Several initial public offerings (IPOs), in particular, have fallen flat since launching this summer.

Of four large IPOs made in the summer, only one - H share Great Wall Technology - is trading above its issue price.

Great Wall closed yesterday at $4.60 - 46.03 per cent higher than its issue price of $3.15 in August.

Shandong International Power Development is trading at $1.16 - a drop of 26.58 per cent from its issue price of $1.58 in June.

Pacific Century Insurance Holdings, at $4.15, is 33.91 per cent below its July issue price of $6.28.

Suffering the greatest are those who took a piece of the New World China Land offering in July - the stock is down 60 per cent at $3.80 from its issue price of $9.50.

Some pointed to new securities regulations that gave retail players bigger exposure to IPO distribution as adding volatility to new listings.

Under measures imposed this year, a minimum 10 per cent of an IPO must be offered to retail investors; more shares must be 'clawed back' or distributed to retail investors depending on the number of subscribers.

So, for instance, if an issue is up to 100 per cent oversubscribed, the clawback figure would increase to 50 per cent.

Pacific Century Insurance and Great Wall were 29 times and 97 times oversubscribed, respectively. Thus in the later case, 40 per cent of the issue was distributed to retail investors.

'Herein lies a problem of the retail clawback,' SG Securities said in recent research. 'The idea is sound, that retail should be given the opportunity to have meaningful participation in 'hot' deals but, as a class, they are not renowned for their long-term holding qualities.

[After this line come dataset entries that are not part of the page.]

import Summits.HubbardSuperconductivity.HubbardSuperconductivity.Theorems.AnisotropyChordTransferFibre3FinXDEvalW

/-!
# Route `AnisotropyChord` / H0 rotor rung: FIN per-`L` SIDE-CONDITION cell facts, `L = 18` (GM₃ cells 99–101)

Kernel facts `sdCellAnyZ 18 (49/50) 20 la lb (c, bn, aD) = true` (regime clause `mHole ≥ 0 ∧ facMI·η·(aD + b/(2+cos θ)) < c` on the cell, or vacuity), g5's `xbEval` objects, `decide +kernel`.
Prover seat `hubbard-h0-rotor-p3` g7; helper for piece A = stmt-HubbardSuperconductivity-23918 of rung 19089 (`--supports`, helper class).
WHAT THIS IS NOT: nothing here proves superconductivity in the Hubbard model (rotor TARGET as worded stays FALSE, g15 verdict); kernel facts /
assembly for ONE conditional reduction at one `L`.
-/

set_option linter.dupNamespace false
set_option autoImplicit false

namespace Summit.HubbardSuperconductivity.HubbardSuperconductivity.Theorems.AnisotropyChord.Transfer.Fibre3

namespace FinXD

/-- side-condition cell `[1961988015359019, 2011037715742995]` of `L = 18` (`cert`). [folklore] -/
theorem sd18_99 : sdCellAnyZ 18 (49/50 : ℚ) 20 1961988015359019 2011037715742995 ((11/20 : ℚ), (15 : ℕ), (2/25 : ℚ)) = true := by (rw [← sdCellAnyZW_eq]; decide +kernel)

/-- side-condition cell `[2011037715742995, 2061313658636570]` of `L = 18` (`cert`). [folklore] -/
theorem sd18_100 : sdCellAnyZ 18 (49/50 : ℚ) 20 2011037715742995 2061313658636570 ((11/20 : ℚ), (15 : ℕ), (2/25 : ℚ)) = true := by (rw [← sdCellAnyZW_eq]; decide +kernel)

/-- side-condition cell `[2061313658636570, 2112846500102485]` of `L = 18` (`cert`). [folklore] -/
theorem sd18_101 : sdCellAnyZ 18 (49/50 : ℚ) 20 2061313658636570 2112846500102485 ((11/20 : ℚ), (15 : ℕ), (2/25 : ℚ)) = true := by (rw [← sdCellAnyZW_eq]; decide +kernel)

end FinXD

end Summit.HubbardSuperconductivity.HubbardSuperconductivity.Theorems.AnisotropyChord.Transfer.Fibre3
/-- **`[W'.IsGloballyMinimal]` is load-bearing (modulo H' = `SomeCurveParametrised`).** Witness:
from a datum `D` (newform `f`, Eichler–Shimura degree `δ`) take the optimal datum `D₀` (`deg = δ`,
minimal in the class) and the rescaled model `W' = 13⁻¹ • E_f` with its Néron-type lattice
`13⁻¹ Λ_f` (`exists_datum_thirteenInv_smul`). A datum `D₁` of `W'` of MINIMAL degree exists
(`exists_minimal_datum`), and still `deg D₁ = [13⁻¹Λ_f : c₁ Λ_f] · δ ≥ 13² δ`
(`sq_le_natCard_ker_isogenyMap` with `β = (13 c₁)⁻¹`: `λ/(13c₁)`, `λ ∈ Λ_f`, are `169` kernel
classes), so `(D₀, W', D₁)` satisfies every remaining hypothesis and `169 δ ≤ 163 δ` fails. In words:
for a non-minimal model the Manin "constant" of the cheapest parametrisation is `1/13 ∉ ℤ`, the
structure only admits integral constants, and the cheapest ADMISSIBLE datum is `[13] ∘ (that map)`,
of degree `169 ×` the optimal one. [folklore] -/
theorem mazurKenkuBound_false_without_minimalModel_of (h : SomeCurveParametrised) :
    ¬ MazurKenkuBoundWithoutMinimalModel := by
  intro hMK
  obtain ⟨N, hN, W, hW, ⟨D⟩⟩ := h
  have hf0 : D.f ≠ 0 := D.isNewformOf.1.ne_zero
  have hc0 := D.cast_c_ne_zero
  haveI := discreteTopology_periodLattice_of_mul_mem D.f hc0 D.smul_periodLattice_le
  obtain ⟨δ, hδ, hfinδ⟩ := exists_degree_eichlerShimuraMap' (N := N) hf0
  -- the optimal datum `D₀`: minimal in the class, of degree `δ`
  obtain ⟨W₀, hW₀, D₀, hf₀, h₀⟩ := D.exists_optimalDatum'
  haveI := hW₀
  have hker₀ : D₀.isogenyMap.ker = ⊥ := D₀.isogenyMap_ker_eq_bot_iff.mpr h₀
  have hmin₀ : ∀ (W'' : WeierstrassCurve ℚ) [W''.IsElliptic]
      (D'' : ModularParametrizationData W'' N), D''.f = D₀.f →
        D₀.modularDegree ≤ D''.modularDegree := fun W'' _ D'' hD'' ↦
    D₀.modularDegree_le_of_isogenyMap_ker_eq_bot hker₀ D'' hD''
  have hdeg₀ : D₀.modularDegree = δ := by
    obtain ⟨-, h⟩ := D₀.modularDegree_eq_card_ker_mul_of_eichlerShimuraMap hf₀ hδ hfinδ
    rw [h, hker₀, AddSubgroup.card_bot, one_mul]
  -- the rescaled model `W' = 13⁻¹ • E_f` and a minimal datum `D₁` of it
  obtain ⟨W₁, hW₁, L₀, L', hΛ, hL', hmem', D', hf', -⟩ := exists_datum_thirteenInv_smul D
  haveI := hW₁
  have hmem₀ : ∀ z : ℂ, z ∈ L₀.lattice ↔ z ∈ periodLattice D.f := fun z ↦ by
    rw [← SetLike.mem_coe, hΛ, SetLike.mem_coe]
  obtain ⟨D₁, -, hD₁⟩ := exists_minimal_datum (W := thirteenInv • W₁) (N := N) ⟨D'⟩
  have hf₁ : D₁.f = D.f := (D₁.isNewformOf.unique D'.isNewformOf).trans hf'
  have hΛ₁ : D₁.L.lattice = L'.lattice := IsNeronLatticeOf.lattice_eq D₁.isNeronLattice hL'
  -- the mutilated statement applied to `(D₀, W', D₁)`
  have h163 : D₁.modularDegree ≤ 163 * D₀.modularDegree :=
    hMK N W₀ (thirteenInv • W₁) D₀ D₁ (hf₁.trans hf₀.symm) hmin₀ hD₁
  obtain ⟨hfin₁, hdeg₁⟩ := D₁.modularDegree_eq_card_ker_mul_of_eichlerShimuraMap hf₁ hδ hfinδ
  haveI := hfin₁
  have hc₁ := D₁.cast_c_ne_zero
  have h13 : (13 : ℂ) ≠ 0 := by norm_num
  have h_in : ∀ l ∈ L₀.lattice, (D₁.c : ℂ) * (((13 : ℂ) * D₁.c)⁻¹ * l) ∈ D₁.L.lattice :=
    fun l hl ↦ by
    have h2 : (D₁.c : ℂ) * (((13 : ℂ) * D₁.c)⁻¹ * l) = ((13 : ℂ))⁻¹ * l := by field_simp
    rw [h2, hΛ₁, hmem', mul_inv_cancel_left₀ h13]
    exact hl
  have h_out : ∀ l ∈ L₀.lattice, ((13 : ℂ) * D₁.c)⁻¹ * l ∈ periodLattice D₁.f →
      ∃ l' ∈ L₀.lattice, l = ((13 : ℕ) : ℂ) * l' := fun l _ hmem ↦ by
    have h1 : ((13 : ℂ) * D₁.c)⁻¹ * l ∈ L₀.lattice := (hmem₀ _).mpr (hf₁ ▸ hmem)
    refine ⟨(D₁.c : ℂ) * (((13 : ℂ) * D₁.c)⁻¹ * l), ?_, ?_⟩
    · simpa [zsmul_eq_mul] using zsmul_mem h1 D₁.c
    · push_cast; field_simp
  have hge : 13 ^ 2 ≤ Nat.card D₁.isogenyMap.ker :=
    sq_le_natCard_ker_isogenyMap D₁ L₀ (by norm_num) h_in h_out
  -- `169 δ ≤ deg D₁ ≤ 163 δ` with `δ ≥ 1`
  have hcontra : 13 ^ 2 * δ ≤ 163 * δ :=
    calc 13 ^ 2 * δ ≤ Nat.card D₁.isogenyMap.ker * δ := Nat.mul_le_mul_right δ hge
      _ = D₁.modularDegree := hdeg₁.symm
      _ ≤ 163 * D₀.modularDegree := h163
      _ = 163 * δ := by rw [hdeg₀]
  have := Nat.le_of_mul_le_mul_right hcontra hδ
  omega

'If market sentiment moves between subscription and listing, then the high retail component makes selling pressure huge.' Nevertheless, the worst performers seem to be those that did not build a large book during the subscription period - explaining, perhaps, why mainland oil group CNOOC may have decided to postpone its share offering last month after a weak book-building exercise.

Shandong Power was slightly undersubscribed and less than 10 per cent of the stock went to retail investors.